The --since window selects entities with recent observations; once an entity
is selected, older active source rows can still be reported when they duplicate a
newer active observation.
workmem reconcile semantic --mode validate validates embedding provider
configuration and exits without generating semantic candidates, making network
calls, opening a memory database, or mutating memory. Validate mode ignores
report-only flag values, so stale --db, --output, threshold, or scan-window
flags cannot accidentally make validation touch a DB.
workmem reconcile semantic --mode report opens an existing global or project DB,
embeds same-entity active observations through openai-compatible or ollama,
populates/reuses observation_embeddings, and writes a markdown report under
review/ by default. Report mode excludes deleted, expired-event, and superseded
observations. It does not mutate observations, supersession fields, reconcile
audit rows, access counts, FTS state, or schema migrations; embedding-cache
writes are the only allowed persistence. Embedding requests are chunked by
--max-embeddings-per-request; per-entity comparison/output work is bounded by
--max-observations-per-entity and --max-candidates-per-entity, with limit
signals written to the report. Reports include bounded candidate snippets for
human review, candidate clusters, and manual decision checkboxes; they are
local/private markdown files. Semantic apply does not exist.
The default provider is none. Non-none providers require
--embedding-base-url, --embedding-model, and --embedding-dimensions.

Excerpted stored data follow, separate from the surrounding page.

import Summits.KontsevichZagierPeriods.KontsevichZagierPeriods.Theorems.LinRedNormalFormArrangementNormalFormSeparateHighFanSub
import Summits.KontsevichZagierPeriods.KontsevichZagierPeriods.Theorems.LinRedNormalFormArrangementNormalFormSeparateHighFan

/-!
# `stub_separateHigh` for numerators bounded away from zero, without any flats hypothesis

(Line `janus-bands`, crux `ArrangementNormalForm`, stubs `stub_separateHigh` /
`stub_separateThreeZero` — separation in base dimension `≥ 3`; part `FanPos` (registered as
`separateHigh_fanPos`), valid in every base dimension `B + 2 ≥ 2`.)

**Theorem** (`separateHigh_fanPos`). A Janus band representation `s` over the base `ℝ^{B+2}`
with `k` fibres (literal `JJ (B+2) k` data on a bounded rational cell) whose numerator `P` is
bounded away from zero on the domain, `|P| ≥ c₀ > 0`, is congruent modulo `KZ.relations` to a
`ℤ`-combination of elements of `GG (B+1) 1 k`.

This supersedes `separateHigh_of_flatsDisjoint` (no hypothesis on the codimension-2 flats of the
letters any more). Proof: the fan lemma with sub-cells `separateHigh_fan_sub` yields the fan
certificate of `[s]` whose pieces are sub-cells `s₁.domain ⊆ s.domain`, so the lower bound on
`P` restricts to every piece and the certificate upgrades to the FAN⁺ certificate of
`separateHigh_of_fan` (`SepHigh.fanPos_of_fanSub`), which concludes.
-/

noncomputable section

open Set MeasureTheory MvPolynomial

namespace Summit.KontsevichZagierPeriods.ArrangementNormalForm.JanusBands

open Literature.NumberTheory.Transcendental

namespace SepHigh

open SeparatePos

/-- FAN certificate with sub-cells + numerator bounded away from zero on the parent cell ⟹ FAN⁺
certificate (the generators embed, piece by piece). [folklore] -/
theorem fanPos_of_fanSub {B k m : ℕ} (L : Fin m → (Fin (B + 2) → ℚ) × ℚ) (e : Fin m → ℕ)
    (p : MvPolynomial (Fin (B + 2)) ℚ) (a : Fin k → Option ((Fin (B + 2) → ℚ) × ℚ))
    (lo hi : Fin k → Fin k ⊕ ((Fin (B + 2) → ℚ) × ℚ)) (D : Set (Fin (B + 2 + k) → ℝ))
    (hnum : ∃ c₀ : ℝ, 0 < c₀ ∧ ∀ z ∈ D, c₀ ≤ |MvPolynomial.aeval (fun i => z (Fin.castAdd k i)) p|) :
    {w : KZ.FormalRep | ∃ (m₁ : ℕ) (M₁ : Fin m₁ → (Fin (B + 2) → ℚ) × ℚ)
      (s₁ : KZ.IntegralRep (B + 2 + k)) (v : Fin (B + 2) → ℚ), v (Fin.last (B + 1)) ≠ 0 ∧
      Bornology.IsBounded s₁.domain ∧
      s₁.domain = {z | (∀ j, 0 < ∑ i, ((M₁ j).1 i : ℝ) * z (Fin.castAdd k i) + ((M₁ j).2 : ℝ)) ∧
        ∀ i, Sum.elim (fun j => z (Fin.natAdd (B + 2) j)) (fun c => ∑ i', (c.1 i' : ℝ) *
          z (Fin.castAdd k i') + (c.2 : ℝ)) (lo i) < z (Fin.natAdd (B + 2) i) ∧
          z (Fin.natAdd (B + 2) i) < Sum.elim (fun j => z (Fin.natAdd (B + 2) j))
          (fun c => ∑ i', (c.1 i' : ℝ) * z (Fin.castAdd k i') + (c.2 : ℝ)) (hi i)} ∧
      EqOn s₁.integrand (fun z => MvPolynomial.aeval (fun i => z (Fin.castAdd k i)) p /
        (∏ j, (∑ i, ((L j).1 i : ℝ) * z (Fin.castAdd k i) + ((L j).2 : ℝ)) ^ e j) *
        ∏ i, (a i).elim 1 (fun c => 1 / (z (Fin.natAdd (B + 2) i) -
          (∑ i', (c.1 i' : ℝ) * z (Fin.castAdd k i') + (c.2 : ℝ))))) s₁.domain ∧
      s₁.domain ⊆ D ∧
      (∀ j, (∑ i, (L j).1 i * v i) ≠ 0 → e j ≠ 0 → ∀ z ∈ s₁.domain,
        ∑ i, ((L j).1 i : ℝ) * z (Fin.castAdd k i) + ((L j).2 : ℝ) ≠ 0) ∧
      (∀ j j', (∑ i, (L j).1 i * v i) ≠ 0 → (∑ i, (L j').1 i * v i) ≠ 0 → e j ≠ 0 → e j' ≠ 0 →
        (∑ i, (L j').1 i * v i) • L j ≠ (∑ i, (L j).1 i * v i) • L j' →
        ∃ C : ℝ, ∀ z ∈ s₁.domain, |∑ i, ((L j').1 i : ℝ) * z (Fin.castAdd k i) + ((L j').2 : ℝ)| ≤
          C * |(((∑ i, (L j).1 i * v i) : ℚ) : ℝ) * (∑ i, ((L j').1 i : ℝ) * z (Fin.castAdd k i) +
            ((L j').2 : ℝ)) - (((∑ i, (L j').1 i * v i) : ℚ) : ℝ) *
            (∑ i, ((L j).1 i : ℝ) * z (Fin.castAdd k i) + ((L j).2 : ℝ))|) ∧
      w = KZ.of s₁} ⊆
    {w : KZ.FormalRep | ∃ (m₁ : ℕ) (M₁ : Fin m₁ → (Fin (B + 2) → ℚ) × ℚ)
      (s₁ : KZ.IntegralRep (B + 2 + k)) (v : Fin (B + 2) → ℚ), v (Fin.last (B + 1)) ≠ 0 ∧
      Bornology.IsBounded s₁.domain ∧
      s₁.domain = {z | (∀ j, 0 < ∑ i, ((M₁ j).1 i : ℝ) * z (Fin.castAdd k i) + ((M₁ j).2 : ℝ)) ∧
        ∀ i, Sum.elim (fun j => z (Fin.natAdd (B + 2) j)) (fun c => ∑ i', (c.1 i' : ℝ) *
          z (Fin.castAdd k i') + (c.2 : ℝ)) (lo i) < z (Fin.natAdd (B + 2) i) ∧
          z (Fin.natAdd (B + 2) i) < Sum.elim (fun j => z (Fin.natAdd (B + 2) j))
          (fun c => ∑ i', (c.1 i' : ℝ) * z (Fin.castAdd k i') + (c.2 : ℝ)) (hi i)} ∧
      EqOn s₁.integrand (fun z => MvPolynomial.aeval (fun i => z (Fin.castAdd k i)) p /
        (∏ j, (∑ i, ((L j).1 i : ℝ) * z (Fin.castAdd k i) + ((L j).2 : ℝ)) ^ e j) *
        ∏ i, (a i).elim 1 (fun c => 1 / (z (Fin.natAdd (B + 2) i) -
          (∑ i', (c.1 i' : ℝ) * z (Fin.castAdd k i') + (c.2 : ℝ))))) s₁.domain ∧
      (∃ c₀ : ℝ, 0 < c₀ ∧ ∀ z ∈ s₁.domain, c₀ ≤ |MvPolynomial.aeval (fun i => z (Fin.castAdd k i)) p|) ∧
      (∀ j, (∑ i, (L j).1 i * v i) ≠ 0 → e j ≠ 0 → ∀ z ∈ s₁.domain,
        ∑ i, ((L j).1 i : ℝ) * z (Fin.castAdd k i) + ((L j).2 : ℝ) ≠ 0) ∧
      (∀ j j', (∑ i, (L j).1 i * v i) ≠ 0 → (∑ i, (L j').1 i * v i) ≠ 0 → e j ≠ 0 → e j' ≠ 0 →
        (∑ i, (L j').1 i * v i) • L j ≠ (∑ i, (L j).1 i * v i) • L j' →
        ∃ C : ℝ, ∀ z ∈ s₁.domain, |∑ i, ((L j').1 i : ℝ) * z (Fin.castAdd k i) + ((L j').2 : ℝ)| ≤
          C * |(((∑ i, (L j).1 i * v i) : ℚ) : ℝ) * (∑ i, ((L j').1 i : ℝ) * z (Fin.castAdd k i) +
            ((L j').2 : ℝ)) - (((∑ i, (L j').1 i * v i) : ℚ) : ℝ) *
            (∑ i, ((L j).1 i : ℝ) * z (Fin.castAdd k i) + ((L j).2 : ℝ))|) ∧
      w = KZ.of s₁} := by
  obtain ⟨c₀, hc₀, hnum⟩ := hnum
  rintro w ⟨m₁, M₁, s₁, v, hv, hbd₁, hdom₁, hint₁, hsub, hpole, hrat, hw⟩
  exact ⟨m₁, M₁, s₁, v, hv, hbd₁, hdom₁, hint₁, ⟨c₀, hc₀, fun z hz => hnum z (hsub hz)⟩, hpole,
    hrat, hw⟩

end SepHigh

open SeparatePos SepHigh in
/-- **`stub_separateHigh` for numerators bounded away from zero** (registered part
`separateHigh_fanPos` of `stub_separateHigh`; every base dimension `B + 2 ≥ 2`, no hypothesis on
the flats of the letters): a Janus band representation over `ℝ^{B+2}` with `k` fibres whose
numerator satisfies `|P| ≥ c₀ > 0` on the domain is congruent modulo `KZ.relations` to a
`ℤ`-combination of elements of `GG (B+1) 1 k`; see the module docstring.
[Kontsevich–Zagier 2001, §1.2] -/
theorem separateHigh_fanPos (GG : ℕ → ℕ → ℕ → Set KZ.FormalRep) (hGG : ∀ b σ k, GG b σ k = {w : KZ.FormalRep | ∃ (m m' n₁ n₂ : ℕ) (s : KZ.IntegralRep (b + 1 + k)) (M : Fin m' → (Fin (b + 1) → ℚ) × ℚ) (L : Fin m → (Fin b → ℚ) × ℚ) (e : Fin m → ℕ) (p : MvPolynomial (Fin b) ℚ) (ℓ₁ ℓ₂ : (Fin b → ℚ) × ℚ) (a : Fin k → Option ((Fin (b + 1) → ℚ) × ℚ)) (lo hi : Fin k → Fin k ⊕ ((Fin (b + 1) → ℚ) × ℚ)), (n₁ = 0 ∨ n₂ = 0) ∧ (σ = 2 → (∀ i c, a i = some c → c.1 (Fin.last b) = 0) ∧ (∀ i c, (lo i = Sum.inr c ∨ hi i = Sum.inr c) → (c.1 (Fin.last b) = 0 ∨ c = (Pi.single (Fin.last b) 1, 0)))) ∧ Bornology.IsBounded s.domain ∧ s.domain = {z | (∀ j, 0 < ∑ i, ((M j).1 i : ℝ) * z (Fin.castAdd k i) + ((M j).2 : ℝ)) ∧ ∀ i, Sum.elim (fun j => z (Fin.natAdd (b + 1) j)) (fun c => ∑ i', (c.1 i' : ℝ) * z (Fin.castAdd k i') + (c.2 : ℝ)) (lo i) < z (Fin.natAdd (b + 1) i) ∧ z (Fin.natAdd (b + 1) i) < Sum.elim (fun j => z (Fin.natAdd (b + 1) j)) (fun c => ∑ i', (c.1 i' : ℝ) * z (Fin.castAdd k i') + (c.2 : ℝ)) (hi i)} ∧ EqOn s.integrand (fun z => MvPolynomial.aeval (fun i => z (Fin.castAdd k (Fin.castSucc i))) p / (∏ j, (∑ i, ((L j).1 i : ℝ) * z (Fin.castAdd k (Fin.castSucc i)) + ((L j).2 : ℝ)) ^ e j) * ((z (Fin.castAdd k (Fin.last b)) - (∑ i, (ℓ₁.1 i : ℝ) * z (Fin.castAdd k (Fin.castSucc i)) + (ℓ₁.2 : ℝ))) ^ n₁ / (z (Fin.castAdd k (Fin.last b)) - (∑ i, (ℓ₂.1 i : ℝ) * z (Fin.castAdd k (Fin.castSucc i)) + (ℓ₂.2 : ℝ))) ^ n₂) * ∏ i, (a i).elim 1 (fun c => 1 / (z (Fin.natAdd (b + 1) i) - (∑ i', (c.1 i' : ℝ) * z (Fin.castAdd k i') + (c.2 : ℝ))))) s.domain ∧ w = KZ.of s}) (B k m m' : ℕ) (s : KZ.IntegralRep (B + 2 + k)) (M : Fin m' → (Fin (B + 2) → ℚ) × ℚ) (L : Fin m → (Fin (B + 2) → ℚ) × ℚ) (e : Fin m → ℕ) (p : MvPolynomial (Fin (B + 2)) ℚ) (a : Fin k → Option ((Fin (B + 2) → ℚ) × ℚ)) (lo hi : Fin k → Fin k ⊕ ((Fin (B + 2) → ℚ) × ℚ)) (hbd : Bornology.IsBounded s.domain) (hdom : s.domain = {z | (∀ j, 0 < ∑ i, ((M j).1 i : ℝ) * z (Fin.castAdd k i) + ((M j).2 : ℝ)) ∧ ∀ i, Sum.elim (fun j => z (Fin.natAdd (B + 2) j)) (fun c => ∑ i', (c.1 i' : ℝ) * z (Fin.castAdd k i') + (c.2 : ℝ)) (lo i) < z (Fin.natAdd (B + 2) i) ∧ z (Fin.natAdd (B + 2) i) < Sum.elim (fun j => z (Fin.natAdd (B + 2) j)) (fun c => ∑ i', (c.1 i' : ℝ) * z (Fin.castAdd k i') + (c.2 : ℝ)) (hi i)}) (hint : EqOn s.integrand (fun z => MvPolynomial.aeval (fun i => z (Fin.castAdd k i)) p / (∏ j, (∑ i, ((L j).1 i : ℝ) * z (Fin.castAdd k i) + ((L j).2 : ℝ)) ^ e j) * ∏ i, (a i).elim 1 (fun c => 1 / (z (Fin.natAdd (B + 2) i) - (∑ i', (c.1 i' : ℝ) * z (Fin.castAdd k i') + (c.2 : ℝ))))) s.domain) (hnum : ∃ c₀ : ℝ, 0 < c₀ ∧ ∀ z ∈ s.domain, c₀ ≤ |MvPolynomial.aeval (fun i => z (Fin.castAdd k i)) p|) : ∃ c ∈ AddSubgroup.closure (GG (B + 1) 1 k), KZ.of s - c ∈ KZ.relations := by
  obtain ⟨c, hc, hrel⟩ := separateHigh_fan_sub B k m m' s M L e p a lo hi hbd hdom hint
  exact separateHigh_of_fan GG hGG B k m L e p a lo hi (KZ.of s)
    ⟨c, AddSubgroup.closure_mono (fanPos_of_fanSub L e p a lo hi s.domain hnum) hc, hrel⟩

open SeparatePos SepHigh in
/-- The same, with the target written as `SeparatePos.GGset (B + 1) 1 k`. [Kontsevich–Zagier
2001, §1.2] -/
theorem separateHigh_fanPos_GGset (B k m m' : ℕ) (s : KZ.IntegralRep (B + 2 + k)) (M : Fin m' → (Fin (B + 2) → ℚ) × ℚ) (L : Fin m → (Fin (B + 2) → ℚ) × ℚ) (e : Fin m → ℕ) (p : MvPolynomial (Fin (B + 2)) ℚ) (a : Fin k → Option ((Fin (B + 2) → ℚ) × ℚ)) (lo hi : Fin k → Fin k ⊕ ((Fin (B + 2) → ℚ) × ℚ)) (hbd : Bornology.IsBounded s.domain) (hdom : s.domain = {z | (∀ j, 0 < ∑ i, ((M j).1 i : ℝ) * z (Fin.castAdd k i) + ((M j).2 : ℝ)) ∧ ∀ i, Sum.elim (fun j => z (Fin.natAdd (B + 2) j)) (fun c => ∑ i', (c.1 i' : ℝ) * z (Fin.castAdd k i') + (c.2 : ℝ)) (lo i) < z (Fin.natAdd (B + 2) i) ∧ z (Fin.natAdd (B + 2) i) < Sum.elim (fun j => z (Fin.natAdd (B + 2) j)) (fun c => ∑ i', (c.1 i' : ℝ) * z (Fin.castAdd k i') + (c.2 : ℝ)) (hi i)}) (hint : EqOn s.integrand (fun z => MvPolynomial.aeval (fun i => z (Fin.castAdd k i)) p / (∏ j, (∑ i, ((L j).1 i : ℝ) * z (Fin.castAdd k i) + ((L j).2 : ℝ)) ^ e j) * ∏ i, (a i).elim 1 (fun c => 1 / (z (Fin.natAdd (B + 2) i) - (∑ i', (c.1 i' : ℝ) * z (Fin.castAdd k i') + (c.2 : ℝ))))) s.domain) (hnum : ∃ c₀ : ℝ, 0 < c₀ ∧ ∀ z ∈ s.domain, c₀ ≤ |MvPolynomial.aeval (fun i => z (Fin.castAdd k i)) p|) : ∃ c ∈ AddSubgroup.closure (SeparatePos.GGset (B + 1) 1 k), KZ.of s - c ∈ KZ.relations :=
  separateHigh_fanPos GGset (fun _ _ _ => rfl) B k m m' s M L e p a lo hi hbd hdom hint hnum

end Summit.KontsevichZagierPeriods.ArrangementNormalForm.JanusBands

openai-compatible and ollama are supported for report mode; openai config
can be validated but report mode rejects it. openai and endpoints whose host is
not literal localhost or a loopback IP require the explicit
--allow-remote-embeddings flag. Host aliases are not DNS-resolved for this
trust decision. Environment variables can set provider details, but remote opt-in
is intentionally CLI-only.
Semantic reports are evidence, not executable plans. You may paste a report into
an LLM you trust to draft a human cleanup proposal, but workmem does not call
that model or apply its suggestions. Reports contain memory snippets; only send
them to providers you are comfortable sharing that local/private content with.
Use a provider and model of your choice. A useful prompt shape is:
You are a conservative memory hygiene reviewer. Analyze this semantic reconcile
report as a human cleanup spec. Do not execute actions. Do not output tool calls.
Core rules:
1. First classify relationship_type, then suggest action.
2. Semantic similarity means relatedness, not duplication.
3. Preserve timeline facts: opened vs merged, draft vs implemented, phase N vs
phase N+1, and different commits/dates are not duplicates by default.
4. A source may be forgotten only if a proposed new observation fully preserves
every distinct fact visible in the snippets.
5. Large heterogeneous clusters must be split by subtheme, not consolidated.
Allowed relationship_type values:
- lifecycle_pair
- same_topic_distinct_facts
- possible_duplicate
- broad_topic_blob
- scope_mismatch
- insufficient_evidence
Allowed action values:
- keep_all
- draft_synthetic_keep_sources
- draft_synthetic_then_human_may_forget
- split_into_subthemes
- move_scope_review
- inspect_only
Return:
- threshold_assessment
- stable_prompt_invariants
- cluster_decisions as JSON
- self_critique
- Stupidity of use, solidity of backend. The model doesn't think about memory. It just calls tools. The ranking, decay, and retrieval happen behind the curtain.
- 12 tools is the ceiling, not the floor. Every tool costs context tokens on every model invocation. Adding tool 13 requires strong evidence.
- Decay is the feature. What matters keeps surfacing. What doesn't, fades. This isn't a compromise — it's the mechanism.
- Evidence over intuition. The next feature ships when data says it should, not when it sounds interesting.
MIT — see LICENSE for the full text.